I managed to catch thread dumps of this happening twice, once on 9/16 (~23 load avg, all from java process) and once on 9/19 (~53 load avg, all from java process). Both thread dumps are attached. I'm no expert at reading thread dumps, but I believe this is a sample hung thread:
"qtp52888755-307799" prio=10 tid=0x00002aaabb96b000 nid=0xe18 runnable [0x000000004f4db000]
java.lang.Thread.State: RUNNABLE
at java.net.SocketInputStream.socketRead0(Native Method)
at java.net.SocketInputStream.read(SocketInputStream.java:129)
at com.sun.net.ssl.internal.ssl.InputRecord.readFully(InputRecord.java:293)
at com.sun.net.ssl.internal.ssl.InputRecord.read(InputRecord.java:331)
at com.sun.net.ssl.internal.ssl.SSLSocketImpl.readRecord(SSLSocketImpl.java:798)
- locked <0x000000050cbd8580> (a java.lang.Object)
at com.sun.net.ssl.internal.ssl.SSLSocketImpl.readDataRecord(SSLSocketImpl.java:755)
at com.sun.net.ssl.internal.ssl.AppInputStream.read(AppInputStream.java:75)
- locked <0x000000050cbd8620> (a com.sun.net.ssl.internal.ssl.AppInputStream)
at org.eclipse.jetty.io.ByteArrayBuffer.readFrom(ByteArrayBuffer.java:388)
at org.eclipse.jetty.io.bio.StreamEndPoint.fill(StreamEndPoint.java:132)
at org.eclipse.jetty.server.bio.SocketConnector$ConnectorEndPoint.fill(SocketConnector.java:209)
at org.eclipse.jetty.server.ssl.SslSocketConnector$SslConnectorEndPoint.fill(SslSocketConnector.java:612)

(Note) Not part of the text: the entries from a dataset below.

/-- **THE LEVEL STEP FROM A BRIDGE.**  As `level_step` (…SeparatedLevelStep), with the design hypotheses replaced by the level-minimality
bridge `hlev` at the slopes of a window predicate `W`: ODD digits and generic digits in the class `l`, two terms dominant at slopes
`θ₀ < θ₁` of the window with `θ₁` even; conclusions: the three inequalities relating the class-`l` cells and the free sets below them. -/
theorem level_step_of_levelMin (d : Fin K → ℕ) (v ε : Fin m → Fin m → Fin K → ℤ) (u : Fin m → Fin m → Fin K → ℤ)
    (l : Fin K) (hmono : StrictMono d) (W : ℤ → Prop)
    (hlev : ∀ {θ : ℤ}, W θ → ∀ {p : Equiv.Perm (Fin m) × (Fin m → Fin K)}, IsDominant d v ε θ p →
      ∀ X : Finset (Fin m × Fin m), IsPMatching X → (∀ e ∈ X, ε e.1 e.2 l ≠ 0) →
        (∀ e ∈ X, ∀ b, d l < d (p.2 b) → p.1 b ≠ e.1) → (∀ e ∈ X, ¬ d l < d (p.2 e.2)) →
        ∑ e ∈ ((Finset.univ.filter fun b : Fin m => p.2 b = l).image fun b => (p.1 b, b)), u e.1 e.2 l
            - θ * ((((Finset.univ.filter fun b : Fin m => p.2 b = l).image fun b => (p.1 b, b))).card : ℤ)
          ≤ ∑ e ∈ X, u e.1 e.2 l - θ * (X.card : ℤ))
    (hodd : ∀ a b, ε a b l ≠ 0 → Odd (u a b l))
    (hgen : ∀ X Y : Finset (Fin m × Fin m), IsPMatching X → IsPMatching Y → (∀ e ∈ X, ε e.1 e.2 l ≠ 0) →
      (∀ e ∈ Y, ε e.1 e.2 l ≠ 0) → X.card = Y.card → ∑ e ∈ X, u e.1 e.2 l = ∑ e ∈ Y, u e.1 e.2 l → X = Y)
    {θ₀ θ₁ : ℤ} (hθ : θ₀ < θ₁) (he₁ : Even θ₁)
    (hw₀ : W θ₀) (hw₁ : W θ₁)
    {p₀ p₁ : Equiv.Perm (Fin m) × (Fin m → Fin K)} (hp₀ : IsDominant d v ε θ₀ p₀) (hp₁ : IsDominant d v ε θ₁ p₁) :
    let Ua₀ : Finset (Fin m) := Finset.univ \ (Finset.univ.filter fun b => l < p₀.2 b).image p₀.1
    let Ub₀ : Finset (Fin m) := Finset.univ \ (Finset.univ.filter fun b => l < p₀.2 b)
    let Ua₁ : Finset (Fin m) := Finset.univ \ (Finset.univ.filter fun b => l < p₁.2 b).image p₁.1
    let Ub₁ : Finset (Fin m) := Finset.univ \ (Finset.univ.filter fun b => l < p₁.2 b)
    let S₀ : Finset (Fin m × Fin m) := (Finset.univ.filter fun b : Fin m => p₀.2 b = l).image fun b => (p₀.1 b, b)
    let S₁ : Finset (Fin m × Fin m) := (Finset.univ.filter fun b : Fin m => p₁.2 b = l).image fun b => (p₁.1 b, b)
    let s : ℕ := (Ua₀ \ Ua₁).card + (Ua₁ \ Ua₀).card + (Ub₀ \ Ub₁).card + (Ub₁ \ Ub₀).card
    S₀.card ≤ S₁.card + (Ua₀ \ Ua₁).card + (Ub₀ \ Ub₁).card ∧
    ((Ua₀ \ dom S₀) \ (Ua₁ \ dom S₁)).card + ((Ua₁ \ dom S₁) \ (Ua₀ \ dom S₀)).card +
      ((Ub₀ \ rng S₀) \ (Ub₁ \ rng S₁)).card + ((Ub₁ \ rng S₁) \ (Ub₀ \ rng S₀)).card + 2 * S₀.card ≤ 5 * s + 2 * S₁.card ∧
    (S₀ ≠ S₁ → S₀.card + 1 ≤ S₁.card + 2 * s) := by
  intro Ua₀ Ub₀ Ua₁ Ub₁ S₀ S₁ s
  classical
  -- the class-`l` cells and their boxes
  set El : Finset (Fin m × Fin m) := Finset.univ.filter fun e => ε e.1 e.2 l ≠ 0 with hEl
  have hmemEl : ∀ e, e ∈ El ↔ ε e.1 e.2 l ≠ 0 := fun e => by simp [hEl]
  have hS₀m : IsPMatching S₀ := isPMatching_cells p₀ l
  have hS₁m : IsPMatching S₁ := isPMatching_cells p₁ l
  -- generic / odd digits on every box of `El`
  have hgenB : ∀ (G : Finset (Fin m × Fin m)), G ⊆ El → ∀ X Y : Finset (Fin m × Fin m), IsPMatching X → IsPMatching Y →
      X ⊆ G → Y ⊆ G → X.card = Y.card →
      ∑ e ∈ X, (fun e : Fin m × Fin m => u e.1 e.2 l) e = ∑ e ∈ Y, (fun e : Fin m × Fin m => u e.1 e.2 l) e → X = Y := by
    intro G hG X Y hX hY hXG hYG hc hs
    exact hgen X Y hX hY (fun e he => (hmemEl e).1 (hG (hXG he))) (fun e he => (hmemEl e).1 (hG (hYG he))) hc hs
  -- uniqueness of the level minimiser on EVERY box, at the even slope θ₁ (weight `u − θ₁`)
  have hUq : ∀ (Ua : Finset (Fin m)) (Ub : Finset (Fin m)) (M₁ M₂ : Finset (Fin m × Fin m)),
      IsPMatching M₁ → M₁ ⊆ El.filter (fun e => e.1 ∈ Ua ∧ e.2 ∈ Ub) →
      (∀ X : Finset (Fin m × Fin m), IsPMatching X → X ⊆ El.filter (fun e => e.1 ∈ Ua ∧ e.2 ∈ Ub) →
        ∑ e ∈ M₁, (u e.1 e.2 l - θ₁) ≤ ∑ e ∈ X, (u e.1 e.2 l - θ₁)) →
      IsPMatching M₂ → M₂ ⊆ El.filter (fun e => e.1 ∈ Ua ∧ e.2 ∈ Ub) →
      (∀ X : Finset (Fin m × Fin m), IsPMatching X → X ⊆ El.filter (fun e => e.1 ∈ Ua ∧ e.2 ∈ Ub) →
        ∑ e ∈ M₂, (u e.1 e.2 l - θ₁) ≤ ∑ e ∈ X, (u e.1 e.2 l - θ₁)) → M₁ = M₂ := by
    intro Ua Ub M₁ M₂ hM₁ hM₁G hmin₁ hM₂ hM₂G hmin₂
    refine unique_levelMin (f := fun e : Fin m × Fin m => u e.1 e.2 l) (fun e he => ?_) he₁
      (hgenB _ (Finset.filter_subset _ _)) hM₁ hM₁G hM₂ hM₂G hmin₁ hmin₂
    exact hodd e.1 e.2 ((hmemEl e).1 (Finset.mem_filter.1 he).1)
  -- the cells minimise the level objective on their boxes (dominance, lexicographic exactness)
  have hbox : ∀ (p : Equiv.Perm (Fin m) × (Fin m → Fin K)) {θ : ℤ}, W θ → IsDominant d v ε θ p →
      ((Finset.univ.filter fun b : Fin m => p.2 b = l).image fun b => (p.1 b, b)) ⊆
        El.filter (fun e => e.1 ∈ Finset.univ \ (Finset.univ.filter fun b => l < p.2 b).image p.1 ∧
          e.2 ∈ Finset.univ \ (Finset.univ.filter fun b => l < p.2 b)) ∧
      ∀ X : Finset (Fin m × Fin m), IsPMatching X →
        X ⊆ El.filter (fun e => e.1 ∈ Finset.univ \ (Finset.univ.filter fun b => l < p.2 b).image p.1 ∧
          e.2 ∈ Finset.univ \ (Finset.univ.filter fun b => l < p.2 b)) →
        ∑ e ∈ ((Finset.univ.filter fun b : Fin m => p.2 b = l).image fun b => (p.1 b, b)), u e.1 e.2 l
            - θ * ((((Finset.univ.filter fun b : Fin m => p.2 b = l).image fun b => (p.1 b, b))).card : ℤ)
          ≤ ∑ e ∈ X, u e.1 e.2 l - θ * (X.card : ℤ) := by
    intro p θ hw hp
    have hpres := (termSign_ne_zero_iff ε p).1 hp.1
    constructor
    · intro e he
      rw [mem_cells] at he
      rw [Finset.mem_filter, hmemEl, Finset.mem_sdiff, Finset.mem_sdiff, Finset.mem_image, Finset.mem_filter]
      refine ⟨by rw [he.1, ← he.2]; exact hpres e.2, ⟨Finset.mem_univ _, ?_⟩, ⟨Finset.mem_univ _, ?_⟩⟩
      · rintro ⟨b, hb, hbe⟩
        rw [Finset.mem_filter] at hb
        rw [he.1] at hbe
        have := p.1.injective hbe
        rw [this, he.2] at hb
        exact lt_irrefl _ hb.2
      · rw [he.2]; exact fun h => lt_irrefl _ h.2
    · intro X hX hXG
      refine hlev hw hp X hX
        (fun e he => (hmemEl e).1 (Finset.mem_filter.1 (hXG he)).1) (fun e he b hb => ?_) (fun e he hlt => ?_)
      · have h1 := (Finset.mem_filter.1 (hXG he)).2.1
        rw [Finset.mem_sdiff] at h1
        intro hbe
        exact h1.2 (Finset.mem_image.2 ⟨b, Finset.mem_filter.2 ⟨Finset.mem_univ _, hmono.lt_iff_lt.1 hb⟩, hbe⟩)
      · have h1 := (Finset.mem_filter.1 (hXG he)).2.2
        rw [Finset.mem_sdiff] at h1
        exact h1.2 (Finset.mem_filter.2 ⟨Finset.mem_univ _, hmono.lt_iff_lt.1 hlt⟩)
  obtain ⟨hS₀G, hmin₀⟩ := hbox p₀ hw₀ hp₀
  obtain ⟨hS₁G, hmin₁⟩ := hbox p₁ hw₁ hp₁
  -- the intermediate optimum: minimiser at θ₁ on the box of p₀
  obtain ⟨M, hM, hMG, hminM'⟩ := exists_isMin (El.filter (fun e => e.1 ∈ Ua₀ ∧ e.2 ∈ Ub₀)) (fun e => u e.1 e.2 l - θ₁)
  have hminM : ∀ X : Finset (Fin m × Fin m), IsPMatching X → X ⊆ El.filter (fun e => e.1 ∈ Ua₀ ∧ e.2 ∈ Ub₀) →
      ∑ e ∈ M, u e.1 e.2 l - θ₁ * (M.card : ℤ) ≤ ∑ e ∈ X, u e.1 e.2 l - θ₁ * (X.card : ℤ) := by
    intro X hX hXG; have := hminM' X hX hXG; rwa [sum_sub_const, sum_sub_const] at this
  -- θ-step on the box of p₀: count up, coverage nested
  have hcm : S₀.card ≤ M.card :=
    card_mono_of_param (u := fun e => u e.1 e.2 l) hθ hS₀m hS₀G hM hMG hmin₀ hminM
  have hnest : dom S₀ ⊆ dom M ∧ rng S₀ ⊆ rng M :=
    cover_mono_of_param (u := fun e => u e.1 e.2 l) hθ (hgenB _ (Finset.filter_subset _ _)) hS₀m hS₀G hM hMG hmin₀ hminM
  -- flips from the box of p₀ to the box of p₁ at the fixed slope θ₁
  have hmin₁' : ∀ X : Finset (Fin m × Fin m), IsPMatching X → X ⊆ El.filter (fun e => e.1 ∈ Ua₁ ∧ e.2 ∈ Ub₁) →
      ∑ e ∈ S₁, (u e.1 e.2 l - θ₁) ≤ ∑ e ∈ X, (u e.1 e.2 l - θ₁) := by
    intro X hX hXG; rw [sum_sub_const, sum_sub_const]; exact hmin₁ X hX hXG
  obtain ⟨f1, f2, f3⟩ := box_flips (E := El) (w := fun e => u e.1 e.2 l - θ₁) hUq s Ua₀ Ua₁ Ub₀ Ub₁ M S₁ rfl hM hMG hminM'
    hS₁m hS₁G hmin₁'
  -- coverage difference between S₀ and M: only growth
  have hd0 : (dom S₀ \ dom M).card = 0 := by rw [Finset.sdiff_eq_empty_iff_subset.2 hnest.1]; rfl
  have hr0 : (rng S₀ \ rng M).card = 0 := by rw [Finset.sdiff_eq_empty_iff_subset.2 hnest.2]; rfl
  have hd1 : (dom M \ dom S₀).card = M.card - S₀.card := by
    rw [Finset.card_sdiff_of_subset hnest.1, hM.card_dom, hS₀m.card_dom]
  have hr1 : (rng M \ rng S₀).card = M.card - S₀.card := by
    rw [Finset.card_sdiff_of_subset hnest.2, hM.card_rng, hS₀m.card_rng]
  -- triangle inequalities through M for the coverage differences S₀ ↔ S₁
  have t1 := card_sdiff_triangle (dom S₀) (dom M) (dom S₁)
  have t2 := card_sdiff_triangle (dom S₁) (dom M) (dom S₀)
  have t3 := card_sdiff_triangle' (rng S₀) (rng M) (rng S₁)
  have t4 := card_sdiff_triangle' (rng S₁) (rng M) (rng S₀)
  -- the free sets one level down
  have l1 := card_sdiff_sdiff_le Ua₀ Ua₁ (dom S₀) (dom S₁)
  have l2 := card_sdiff_sdiff_le Ua₁ Ua₀ (dom S₁) (dom S₀)
  have l3 := card_sdiff_sdiff_le Ub₀ Ub₁ (rng S₀) (rng S₁)
  have l4 := card_sdiff_sdiff_le Ub₁ Ub₀ (rng S₁) (rng S₀)
  refine ⟨by omega, by omega, fun hne => ?_⟩
  -- the change indicator
  by_cases hs : s = 0
  · -- no flips: the boxes coincide, so `S₁ = M`, and a change forces a larger count
    have e1 : Ua₀ \ Ua₁ = ∅ := Finset.card_eq_zero.1 (by omega)
    have e2 : Ua₁ \ Ua₀ = ∅ := Finset.card_eq_zero.1 (by omega)
    have e3 : Ub₀ \ Ub₁ = ∅ := Finset.card_eq_zero.1 (by omega)
    have e4 : Ub₁ \ Ub₀ = ∅ := Finset.card_eq_zero.1 (by omega)
    rw [Finset.sdiff_eq_empty_iff_subset] at e1 e2 e3 e4
    have hUa : Ua₁ = Ua₀ := Finset.Subset.antisymm e2 e1
    have hUb : Ub₁ = Ub₀ := Finset.Subset.antisymm e4 e3
    have hS₁G' : S₁ ⊆ El.filter (fun e => e.1 ∈ Ua₀ ∧ e.2 ∈ Ub₀) := by rw [← hUa, ← hUb]; exact hS₁G
    have hmin₁G : ∀ X : Finset (Fin m × Fin m), IsPMatching X → X ⊆ El.filter (fun e => e.1 ∈ Ua₀ ∧ e.2 ∈ Ub₀) →
        ∑ e ∈ S₁, (u e.1 e.2 l - θ₁) ≤ ∑ e ∈ X, (u e.1 e.2 l - θ₁) := by rw [← hUa, ← hUb]; exact hmin₁'
    have hmin₁P : ∀ X : Finset (Fin m × Fin m), IsPMatching X → X ⊆ El.filter (fun e => e.1 ∈ Ua₀ ∧ e.2 ∈ Ub₀) →
        ∑ e ∈ S₁, u e.1 e.2 l - θ₁ * (S₁.card : ℤ) ≤ ∑ e ∈ X, u e.1 e.2 l - θ₁ * (X.card : ℤ) := by
      intro X hX hXG; have := hmin₁G X hX hXG; rwa [sum_sub_const, sum_sub_const] at this
    -- if the counts were equal, S₀ = S₁
    by_contra hlt
    have hc : S₀.card = S₁.card := by omega
    have huniq₁ : ∀ X : Finset (Fin m × Fin m), IsPMatching X → X ⊆ El.filter (fun e => e.1 ∈ Ua₀ ∧ e.2 ∈ Ub₀) →
        ∑ e ∈ X, u e.1 e.2 l - θ₁ * (X.card : ℤ) ≤ ∑ e ∈ S₁, u e.1 e.2 l - θ₁ * (S₁.card : ℤ) → X = S₁ := by
      intro X hX hXG hle
      refine hUq Ua₀ Ub₀ X S₁ hX hXG (fun Y hY hYG => ?_) hS₁m hS₁G' hmin₁G
      rw [sum_sub_const, sum_sub_const]; exact hle.trans (hmin₁P Y hY hYG)
    exact hne (eq_of_param_of_card_eq (u := fun e => u e.1 e.2 l) hS₀m hS₀G hS₁m hS₁G' hmin₀ huniq₁ hc)
  · omega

at org.eclipse.jetty.http.HttpParser.parseNext(HttpParser.java:289)
at org.eclipse.jetty.http.HttpParser.parseAvailable(HttpParser.java:214)
at org.eclipse.jetty.server.HttpConnection.handle(HttpConnection.java:411)
at org.eclipse.jetty.server.bio.SocketConnector$ConnectorEndPoint.run(SocketConnector.java:241)
at org.eclipse.jetty.server.ssl.SslSocketConnector$SslConnectorEndPoint.run(SslSocketConnector.java:664)
at org.eclipse.jetty.util.thread.QueuedThreadPool$3.run(QueuedThreadPool.java:529)
at java.lang.Thread.run(Thread.java:662)
I haven't yet narrowed down what triggers the hung threads, but the problem seems to occur whenever we use the web UI a lot (for example, when we're chasing a complex performance problem on a WAN link and are looking at lots of graphs on various nodes). If we just leave the web UI alone and nobody touches it, the problem doesn't seem to pop up much.